In comparison to percepts, concepts are primarily symbolic as opposed to sub-symbolic: they are categorical (atomic) as opposed to non-categorical (non-atomic). Note that this does not entail that mind as a whole is either categorical or not, which is a rather bold statement with a long history in both psychology and philosophy. Relative to one another, the perceptual mind is not categorical, and the conceptual mind is categorical (the degree to which the conceptual universe is necessarily categorical is debatable). In order to gain further insight into the nature of concept formation and categorical learning, this chapter introduces two prominent models of learning: conditioning and neural networks. The former is more of a symbolic paradigm, and the latter is (primarily) subsymbolic.
Conditioning is a popular (extrinsic) model of conception.
The conditioning (or stimulus/response) paradigm in the field of psychology, and in particular behaviorism, has produced a tremendous amount of information about how humans and animals learn and behave in the world. In order to remain objective, behaviorism limits itself to be a science of (externally observable) behavior, as opposed to a science of subjective phenomena. In other words, the organism under examination is treated as a black box, the mechanism of which is not explored. [88]

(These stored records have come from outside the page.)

import Mathlib.Data.Real.Basic
import Mathlib.Tactic.Linarith
import Mathlib.Tactic.IntervalCases
import Mathlib.Tactic.Positivity
import Mathlib.Tactic.Push
import Mathlib.Tactic.Ring
import HarnessLib

/-!
# R-W WINDOW-TABLE, Broberg `ℚ(√7)` rows — the three floor-free cell families of the mixed-fibre socket at a SYMBOLIC prime level `l ≥ 5`

PROOF-ONLY file (0 definitions, 0 `Prop` facts) of the abc-iut cell (seat abc-iut-w6-d055, gen 10): the elementary real inequalities
behind the all-type-A (`𝔭₃′`, `h = 24`: `e = 10·l·k`, `D = e − 1`, `ρin = e/2`, `ρout ≤ min(3⁴ − 4e, 3⁵ − 5e)`, `P = 12e/l`), all-type-C
(`𝔭₄₇`, `h = 8`: `e = 15·l·k`, `D = e − 1`, `ρin = 1`, `ρout ≤ 47 − e`, `P = 4e/l`) and B-present (`P_B/e_B = 1/l`) cells of
abc-iut-w5-d180's socket `Thm311.Real.licence_settingPrVolSharp_of_mixedOrders_of_realises` for N. Broberg's point at EVERY level
`l ≥ 5`, every label `j = i + 1` with `2j + 1 ≤ l` and every multiple `k ≥ 1` (numerators, before division by `e > 0`). Classical
arithmetic only; nothing here is about Θ-data; no side taken on [IUTchIII] Cor. 3.12 or on any author; no abc claim.
-/

namespace Summit.ABC.IUTFork.Conditional

/-- **All-A cell numerator, every level.** For `l ≥ 5`, `2(i+1)+1 ≤ l`, `k ≥ 1` and any `R ≤ min(81 − 40lk, 243 − 50lk)`:
`(i+1)²·120k − ((i+2)(10lk−1) − (10lk−1)) − (i+2)·5lk ≤ 120k − (i+2)·R`. For `l ≥ 17` the second bound suffices
(`10j² − 179j + 812 > 0`), for `l ≤ 16` the first (`j ≤ 7`: `84 + 63j − 10j² > 0`). [folklore] -/
theorem WRow.broberg_cellA_num (l i k : ℕ) (R : ℝ) (hl : 5 ≤ l) (hil : 2 * (i + 1) + 1 ≤ l) (hk : 1 ≤ k)
    (hR1 : R ≤ 81 - 40 * (l : ℝ) * k) (hR2 : R ≤ 243 - 50 * (l : ℝ) * k) :
    (((i + 1 : ℕ) : ℝ) ^ 2 * (120 * (k : ℝ)) - ((((i + 2 : ℕ) : ℝ)) * (10 * (l : ℝ) * k - 1) - (10 * (l : ℝ) * k - 1))
        - ((i + 2 : ℕ) : ℝ) * (5 * (l : ℝ) * k)) ≤ 120 * (k : ℝ) - ((i + 2 : ℕ) : ℝ) * R := by
  have hk' : (1 : ℝ) ≤ k := by exact_mod_cast hk
  have hJ0 : (0 : ℝ) ≤ ((i + 1 : ℕ) : ℝ) := by positivity
  have hJ2 : ((i + 2 : ℕ) : ℝ) = ((i + 1 : ℕ) : ℝ) + 1 := by push_cast; ring
  by_cases h17 : 17 ≤ l
  · -- symbolic: the exponent-5 bound
    have hl' : (17 : ℝ) ≤ l := by exact_mod_cast h17
    have hjl : 2 * ((i + 1 : ℕ) : ℝ) + 1 ≤ l := by exact_mod_cast hil
    set J : ℝ := ((i + 1 : ℕ) : ℝ) with hJ
    set L : ℝ := (l : ℝ) with hL
    set K : ℝ := (k : ℝ) with hK
    rw [hJ2]
    have h1 : 0 ≤ (L - 2 * J - 1) * K * J := by
      have : 0 ≤ L - 2 * J - 1 := by linarith
      positivity
    have h2 : 0 ≤ (L - 17) * K := by
      have : 0 ≤ L - 17 := by linarith
      positivity
    have h3 : 0 ≤ (K - 1) * J ^ 2 := by
      have : 0 ≤ K - 1 := by linarith
      positivity
    have h4 : 0 ≤ (K - 1) * J := by
      have : 0 ≤ K - 1 := by linarith
      positivity
    have h5 : 0 ≤ (J + 1) * (243 - 50 * L * K - R) := by
      have : 0 ≤ 243 - 50 * L * K - R := by linarith
      positivity
    nlinarith [h1, h2, h3, h4, h5, sq_nonneg (20 * J - 179)]
  · -- `5 ≤ l ≤ 16` (so `i + 1 ≤ 7`): the exponent-4 bound, symbolic as well
    push Not at h17
    have hi7 : ((i + 1 : ℕ) : ℝ) ≤ 7 := by
      have : i + 1 ≤ 7 := by omega
      exact_mod_cast this
    have hjl : 2 * ((i + 1 : ℕ) : ℝ) + 1 ≤ l := by exact_mod_cast hil
    set J : ℝ := ((i + 1 : ℕ) : ℝ) with hJ
    set L : ℝ := (l : ℝ) with hL
    set K : ℝ := (k : ℝ) with hK
    rw [hJ2]
    have h1 : 0 ≤ (L - 2 * J - 1) * K * J := by
      have : 0 ≤ L - 2 * J - 1 := by linarith
      positivity
    have h2 : 0 ≤ (L - 2 * J - 1) * K := by
      have : 0 ≤ L - 2 * J - 1 := by linarith
      positivity
    have h3 : 0 ≤ (K - 1) * J * (145 - 10 * J) := by
      have : 0 ≤ K - 1 := by linarith
      have : 0 ≤ 145 - 10 * J := by linarith
      positivity
    have h4 : 0 ≤ (K - 1) := by linarith
    have h5 : 0 ≤ (J + 1) * (81 - 40 * L * K - R) := by
      have : 0 ≤ 81 - 40 * L * K - R := by linarith
      positivity
    have h6 : 0 ≤ (7 - J) * J := by
      have : 0 ≤ 7 - J := by linarith
      positivity
    nlinarith [h1, h2, h3, h4, h5, h6]

/-- **All-C cell numerator, every level.** For `2(i+1)+1 ≤ l`, `k ≥ 1` and any `R ≤ 47 − 15lk`:
`(i+1)²·60k − ((i+2)(15lk−1) − (15lk−1)) − (i+2)·1 ≤ 60k − (i+2)·R`. [folklore] -/
theorem WRow.broberg_cellC_num (l i k : ℕ) (R : ℝ) (hil : 2 * (i + 1) + 1 ≤ l) (hk : 1 ≤ k)
    (hR : R ≤ 47 - 15 * (l : ℝ) * k) :
    (((i + 1 : ℕ) : ℝ) ^ 2 * (60 * (k : ℝ)) - ((((i + 2 : ℕ) : ℝ)) * (15 * (l : ℝ) * k - 1) - (15 * (l : ℝ) * k - 1))
        - ((i + 2 : ℕ) : ℝ) * 1) ≤ 60 * (k : ℝ) - ((i + 2 : ℕ) : ℝ) * R := by
  have hk' : (1 : ℝ) ≤ k := by exact_mod_cast hk
  have hJ2 : ((i + 2 : ℕ) : ℝ) = ((i + 1 : ℕ) : ℝ) + 1 := by push_cast; ring
  have hjl : 2 * ((i + 1 : ℕ) : ℝ) + 1 ≤ l := by exact_mod_cast hil
  set J : ℝ := ((i + 1 : ℕ) : ℝ) with hJ
  have hJ0 : (0 : ℝ) ≤ J := by positivity
  set L : ℝ := (l : ℝ) with hL
  set K : ℝ := (k : ℝ) with hK
  rw [hJ2]
  have h1 : 0 ≤ (L - 2 * J - 1) * K * J := by
    have : 0 ≤ L - 2 * J - 1 := by linarith
    positivity
  have h2 : 0 ≤ (L - 2 * J - 1) * K := by
    have : 0 ≤ L - 2 * J - 1 := by linarith
    positivity
  have h3 : 0 ≤ (K - 1) * J := by
    have : 0 ≤ K - 1 := by linarith
    positivity
  have h5 : 0 ≤ (J + 1) * (47 - 15 * L * K - R) := by
    have : 0 ≤ 47 - 15 * L * K - R := by linarith
    positivity
  nlinarith [h1, h2, h3, h5]

/-- **B-present cells, every level: the Θ-side `(i+1)²/l` is below `2(i+2)`** when `2(i+1)+1 ≤ l`. [folklore] -/
theorem WRow.broberg_cellB_side (l i : ℕ) (hil : 2 * (i + 1) + 1 ≤ l) :
    (((i + 1 : ℕ) : ℝ) ^ 2) / (l : ℝ) ≤ 2 * (((i : ℕ) : ℝ) + 2) := by
  have hl0 : (0 : ℝ) < l := by
    have : 0 < l := by omega
    exact_mod_cast this
  have hjl : 2 * ((i + 1 : ℕ) : ℝ) + 1 ≤ l := by exact_mod_cast hil
  have hJ0 : (0 : ℝ) ≤ ((i + 1 : ℕ) : ℝ) := by positivity
  rw [div_le_iff₀ hl0]
  have hJ : ((i + 1 : ℕ) : ℝ) = ((i : ℕ) : ℝ) + 1 := by push_cast; ring
  rw [hJ] at hjl hJ0 ⊢
  nlinarith [hjl, hJ0]

end Summit.ABC.IUTFork.Conditional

The psychological literature on conditioning (or stimuli and responses) is critically important to our understanding of learning and behavior. Much of this literature is relevant to the more subjective experience of cognition if we make the further assumption that the internal representation of the conditioned stimulus is identical to a concept. Hence, we assume that certain behavioral outputs (responses) are the result of certain perceptual inputs (stimuli), in virtue of the formation of concepts.[89]
Behaviorism categorizes learning by introducing two basic divisions: stimulus/response and conditioned/unconditioned. With respect to the first dichotomy, stimuli are the input to the organism, and responses are the output. With respect to the second dichotomy, conditioned inputs and outputs are those that have been trained, and unconditioned inputs and outputs are untrained (or innate). These two divisions are combined to produce the following four classes of things:
The Unconditioned Stimulus
The Unconditioned Response
The Conditioned Stimulus
The Conditioned Response
These four categories began taking shape in some of the earliest studies of conditioning, which were conducted by a Russian scientist named Ivan Pavlov. These experiments studied the relation between hungry dogs, salivation, food, and a bell.[90] Pavlov conducted studies of how stimuli became linked to responses (the observable results of a dog's learning process). Pavlov observed that dogs salivate just before, as well as during, their meal (salivation aides the digestion of food). After striking a dinner bell immediately prior to the presentation of the food (on a number of different occasions), dogs begin to salivate in response to the bell, even if the food is not subsequently presented. At this point, the dinner bell has become a conditioned stimulus, which elicits salivation independently of the unconditioned stimulus. In this way, the dinner bell has become a sign of food, and it elicits the same response that was originally elicited by the food itself.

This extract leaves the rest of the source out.